In other words, one can calculate the expectation of Y by summing the different gi functions on the expectation of X (which needn't actually be calculated) times the probability of the Ai -- the kind of stuff we were doing above, the kind of maneuver we'd like to make, that it often makes intuitive sense to make, but that the Two Envelope paradox may bring us to doubt the validity of. Getting rid of the E(X/Ai) in favor of E(X) is crucial here: It means one can treat X as the same in every condition, which is key to simplifying the equation into an interpretable result (e.g., simplifying (.50)X + (.50)2X into 3/2 X). The linearity is crucial to distributing the gi functions outside the scope of the expectation of X in the first step. Foot note 4
We don't claim to be presenting a novel or profound mathematical result. But we do hope these remarks will prove useful to the reader who feels the pull of puzzlement, as we do, about what has gone wrong in the reasoning of the Two Envelope Paradox but sees no straightforward solution that doesn't -- as do all published solutions we've seen -- forbid other sorts of calculations that it seems perfectly reasonable to make. Foot note 5
Department of Philosophy
University of California at Riverside
eschwitz [at] ucr.edu
Department of Philosophy
University of Texas at Austin
dever [at] mail.utexas.edu
[Foot Note 1]
Discussions include Nalebuff 1989; Marinoff 1993; Jackson, Menzies, and Oppy 1994; Broome 1995; Chihara 1995; Jeffrey 1995; Rawling 1997; Clark and Shackel 2000; Horgan 2000; Chalmers 2002; Meacham and Weisberg 2003; Priest and Restall 2003; Dietrich and List 2004; Langtry 2004.
[Foot Note 2]
We assume, contra Langtry (2004), that X here is a random variable with an expected value. If that seems troublesome to you in the case as described, imagine the following variation: For every possible value of X from one cent to $20 trillion, you have some (small!) determinate degree of confidence that that value is the value in X. For higher and lower values, your subjective probability is zero. Perhaps, indeed, the person offering you the wager, in whom you have absolute faith, provides you with a full list of those probabilities. Suppose, also, that you also have a ballpark sense of how much richer you'll be if you take the contents of the envelope: probably just a few dollars. We see no reason, in such a case -- or indeed in the more sparsely presented case -- not to suppose, for decision-theoretic purposes, that X can be interpreted as a random variable with a determinate or approximate expected value.
[Foot Note 3]
Chihara (1995) and Horgan (2000) have proposed constraints that bear some similarity to ours, but which in our view are vague and difficult to interpret, and which fail to note the importance of linearity. Priest and Restall (2003) also offer a similar constraint, which is a bit clearer but too strong: that the actual value of X be the same in both events. That this constraint is needlessly strong can be seen from the example involving the coin flip and cards below, and from the proof.
[Foot Note 4]
Consider the following case, where the violation of linearity is to blame: A coin is flipped. If it lands heads, $10 is put in an envelope. If it lands tails, either $0 or $20 is put in the envelope. You are given a choice of the following two wagers: (1.) The amount of money in the envelope, if the coin landed heads, or the amount squared if it landed tails, or (2.) the amount of money in the envelope, if the coin landed tails, or the amount squared if it landed heads.
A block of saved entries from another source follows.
/-- **(R3): `κ′_V(A₀,B′) ≤ 2^k·#(A₀∩B′∩V) − #{(m,s) : m ∈ A₀∩B′∩V, m δ̸ s, s ∈ V}`** for up-sets `A₀, B′, V` (every `k`): drop the Latin triples whose first point
is outside `V`, then Kleitman at every third point with `X = A₀∩V`, `Y = B′`, `φ = 1 − 1_V`. [this work] -/
theorem kappa_le_harrisPlus (hV : IsUpperSet (V : Set (Pd k))) {A0 Bp : Finset (Pd k)}
    (hA0 : IsUpperSet (A0 : Set (Pd k))) (hBp : IsUpperSet (Bp : Set (Pd k))) :
    (∑ q : Pd k, ∑ r : Pd k, ind A0 q * ind Bp r * (if TotDist q r = true then (1:ℤ) else 0) * ind V q)
      - (∑ q : Pd k, ∑ r : Pd k, ind A0 q * ind Bp r * (if TotDist q r = true then (1:ℤ) else 0) * ind V (thirdPt q r))
      ≤ (2:ℤ) ^ k * (∑ q : Pd k, ind A0 q * ind Bp q * ind V q)
        - ∑ q : Pd k, ∑ r : Pd k, ind A0 q * ind V q * ind Bp q * (if TotDist q r = true then (1:ℤ) else 0) * ind V r := by
  have hφ : ∀ s : Pd k, 0 ≤ 1 - ind V s := by
    intro s; unfold ind; split_ifs <;> norm_num
  have hPT := pairThird_sum_le_inter (isUpperSet_inter_coe hA0 hV) hBp (fun s => 1 - ind V s) hφ
  -- (a) the Latin count is at least its part with `q ∈ V`
  have hmb : (∑ q : Pd k, ∑ r : Pd k, ind A0 q * ind V q * ind Bp r * (if TotDist q r = true then (1:ℤ) else 0) * ind V (thirdPt q r))
      ≤ ∑ q : Pd k, ∑ r : Pd k, ind A0 q * ind Bp r * (if TotDist q r = true then (1:ℤ) else 0) * ind V (thirdPt q r) := by
    refine Finset.sum_le_sum fun q _ => Finset.sum_le_sum fun r _ => ?_
    have h1 : 0 ≤ ind A0 q := by unfold ind; split_ifs <;> norm_num
    have h2 : 0 ≤ ind Bp r := by unfold ind; split_ifs <;> norm_num
    have h3 : 0 ≤ (if TotDist q r = true then (1:ℤ) else 0) := by split_ifs <;> norm_num
    have h4 : 0 ≤ ind V (thirdPt q r) := by unfold ind; split_ifs <;> norm_num
    have h5 : ind V q ≤ 1 := by unfold ind; split_ifs <;> norm_num
    nlinarith [mul_nonneg (mul_nonneg (mul_nonneg h1 h2) h3) h4]
  -- (b) the partner count has `q ∈ V` already: 1_V(q)·1_V(q) = 1_V(q)
  have hb : (∑ q : Pd k, ∑ r : Pd k, ind A0 q * ind Bp r * (if TotDist q r = true then (1:ℤ) else 0) * ind V q)
      = ∑ q : Pd k, ∑ r : Pd k, ind A0 q * ind V q * ind Bp r * (if TotDist q r = true then (1:ℤ) else 0) * 1 := by
    refine Finset.sum_congr rfl fun q _ => Finset.sum_congr rfl fun r _ => ?_; ring
  -- (c) rewrite the two sides of PT
  have eL : (∑ q : Pd k, ∑ r : Pd k, ind (A0 ∩ V) q * ind Bp r * (if TotDist q r = true then (1:ℤ) else 0) * (1 - ind V (thirdPt q r)))
      = (∑ q : Pd k, ∑ r : Pd k, ind A0 q * ind V q * ind Bp r * (if TotDist q r = true then (1:ℤ) else 0) * 1)
        - ∑ q : Pd k, ∑ r : Pd k, ind A0 q * ind V q * ind Bp r * (if TotDist q r = true then (1:ℤ) else 0) * ind V (thirdPt q r) := by
    rw [← Finset.sum_sub_distrib]
    refine Finset.sum_congr rfl fun q _ => ?_
    rw [← Finset.sum_sub_distrib]
    refine Finset.sum_congr rfl fun r _ => ?_
    rw [ind_inter_eq_mul]; ring
  have eR : (∑ m : Pd k, ∑ s : Pd k, ind (A0 ∩ V) m * ind Bp m * (if TotDist m s = true then (1:ℤ) else 0) * (1 - ind V s))
      = (2:ℤ) ^ k * (∑ q : Pd k, ind A0 q * ind Bp q * ind V q)
        - ∑ q : Pd k, ∑ r : Pd k, ind A0 q * ind V q * ind Bp q * (if TotDist q r = true then (1:ℤ) else 0) * ind V r := by
    rw [Finset.mul_sum, ← Finset.sum_sub_distrib]
    refine Finset.sum_congr rfl fun q _ => ?_
    have e5 : (∑ s : Pd k, ind (A0 ∩ V) q * ind Bp q * (if TotDist q s = true then (1:ℤ) else 0) * (1 - ind V s))
        = ind A0 q * ind V q * ind Bp q * (∑ s : Pd k, (if TotDist q s = true then (1:ℤ) else 0))
          - ∑ s : Pd k, ind A0 q * ind V q * ind Bp q * (if TotDist q s = true then (1:ℤ) else 0) * ind V s := by
      rw [Finset.mul_sum, ← Finset.sum_sub_distrib]
      refine Finset.sum_congr rfl fun s _ => ?_
      rw [ind_inter_eq_mul]; ring
    rw [e5, sum_ite_totDist_eq_pow_left q]; ring
  rw [eL, eR] at hPT
  rw [hb]
  linarith

/-- **(CR′) whenever `A₀ ∩ B′ ⊆ V`, every `k`, all up-sets `A₀, B′, B, V`**: then (R3) is the Harris slack `H_V(A₀∩B′)` itself, and `H_V(F), h_V(A₀,B), h_V(B,A₀) ≥ 0`
(Harris). [this work] -/
theorem cr_of_FsubV (hV : IsUpperSet (V : Set (Pd k))) {A0 Bp B0 : Finset (Pd k)}
    (hA0 : IsUpperSet (A0 : Set (Pd k))) (hBp : IsUpperSet (Bp : Set (Pd k))) (hB0 : IsUpperSet (B0 : Set (Pd k)))
    (hFV : A0 ∩ Bp ⊆ V) :
    (∑ q : Pd k, ∑ r : Pd k, ind A0 q * ind Bp r * (if TotDist q r = true then (1:ℤ) else 0) * ind V q)
      - (∑ q : Pd k, ∑ r : Pd k, ind A0 q * ind Bp r * (if TotDist q r = true then (1:ℤ) else 0) * ind V (thirdPt q r))
      ≤ 2 * ((2:ℤ) ^ k * (∑ q : Pd k, ind A0 q * ind Bp q * ind V q)
              - ∑ q : Pd k, ∑ r : Pd k, ind A0 q * ind Bp q * (if TotDist q r = true then (1:ℤ) else 0) * ind V r)
        + ((2:ℤ) ^ k * (∑ q : Pd k, ind A0 q * ind B0 q * ind V q) - (∑ q : Pd k, ∑ r : Pd k, ind A0 q * ind B0 r * (if TotDist q r = true then (1:ℤ) else 0) * ind V q))
        + ((2:ℤ) ^ k * (∑ q : Pd k, ind A0 q * ind B0 q * ind V q) - (∑ q : Pd k, ∑ r : Pd k, ind A0 q * ind B0 r * (if TotDist q r = true then (1:ℤ) else 0) * ind V r)) := by
  have h3 := kappa_le_harrisPlus hV hA0 hBp
  -- `F ⊆ V`: the weight 1_{A0}1_V1_{B′} equals 1_{A0}1_{B′}
  have eF : (∑ q : Pd k, ∑ r : Pd k, ind A0 q * ind V q * ind Bp q * (if TotDist q r = true then (1:ℤ) else 0) * ind V r)
      = ∑ q : Pd k, ∑ r : Pd k, ind A0 q * ind Bp q * (if TotDist q r = true then (1:ℤ) else 0) * ind V r := by
    refine Finset.sum_congr rfl fun q _ => Finset.sum_congr rfl fun r _ => ?_
    by_cases hq : q ∈ A0 ∩ Bp
    · have hqV : q ∈ V := hFV hq
      rw [Finset.mem_inter] at hq
      have e1 : ind A0 q = 1 := by unfold ind; rw [if_pos hq.1]
      have e2 : ind Bp q = 1 := by unfold ind; rw [if_pos hq.2]
      have e3 : ind V q = 1 := by unfold ind; rw [if_pos hqV]
      rw [e1, e2, e3]; ring
    · rw [Finset.mem_inter, not_and_or] at hq
      rcases hq with hq | hq
      · have e1 : ind A0 q = 0 := by unfold ind; rw [if_neg hq]
        rw [e1]; ring
      · have e2 : ind Bp q = 0 := by unfold ind; rw [if_neg hq]
        rw [e2]; ring
  rw [eF] at h3
  have hH : (∑ q : Pd k, ∑ r : Pd k, ind A0 q * ind Bp q * (if TotDist q r = true then (1:ℤ) else 0) * ind V r)
      ≤ (2:ℤ) ^ k * (∑ q : Pd k, ind A0 q * ind Bp q * ind V q) := by
    have h := pairCount_le_harris' (X := A0 ∩ Bp) (Y := (univ : Finset (Pd k))) hV (isUpperSet_inter_coe hA0 hBp)
      (by rw [Finset.coe_univ]; exact isUpperSet_univ)
    have e1 : (∑ q : Pd k, ∑ r : Pd k, ind (A0 ∩ Bp) q * ind (univ : Finset (Pd k)) r * (if TotDist q r = true then (1:ℤ) else 0) * ind V r)
        = ∑ q : Pd k, ∑ r : Pd k, ind A0 q * ind Bp q * (if TotDist q r = true then (1:ℤ) else 0) * ind V r := by
      refine Finset.sum_congr rfl fun q _ => Finset.sum_congr rfl fun r _ => ?_
      rw [ind_inter_eq_mul, ind_univ_eq_one]; ring
    have e2 : (∑ q : Pd k, ind (A0 ∩ Bp) q * ind (univ : Finset (Pd k)) q * ind V q) = ∑ q : Pd k, ind A0 q * ind Bp q * ind V q := by
      refine Finset.sum_congr rfl fun q _ => ?_
      rw [ind_inter_eq_mul, ind_univ_eq_one]; ring
    rw [e1, e2] at h
    exact h
  have hH1 : (∑ q : Pd k, ∑ r : Pd k, ind A0 q * ind B0 r * (if TotDist q r = true then (1:ℤ) else 0) * ind V q)
      ≤ (2:ℤ) ^ k * (∑ q : Pd k, ind A0 q * ind B0 q * ind V q) := pairCount_le_harris hV hA0 hB0
  have hH2 : (∑ q : Pd k, ∑ r : Pd k, ind A0 q * ind B0 r * (if TotDist q r = true then (1:ℤ) else 0) * ind V r)
      ≤ (2:ℤ) ^ k * (∑ q : Pd k, ind A0 q * ind B0 q * ind V q) := pairCount_le_harris' hV hA0 hB0
  linarith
The expectation of X is the same, given heads or tails, but linearity is violated, and characterizing your expectation as .5X + .5X2 in the two cases leads to an erroneous recommendation of indifference. No such trouble if instead of squaring, one doubles and adds one.
[Foot Note 5]
The outlines of this position were developed in 1993, with input from numerous people in the Berkeley Philosophy Department, most memorably Charles Chihara, Edward Cushman, and Sean Kelly. We have also profited from more recent discussions with Terry Horgan, Brian Skyrms, Peter Vanderschraaf, and others.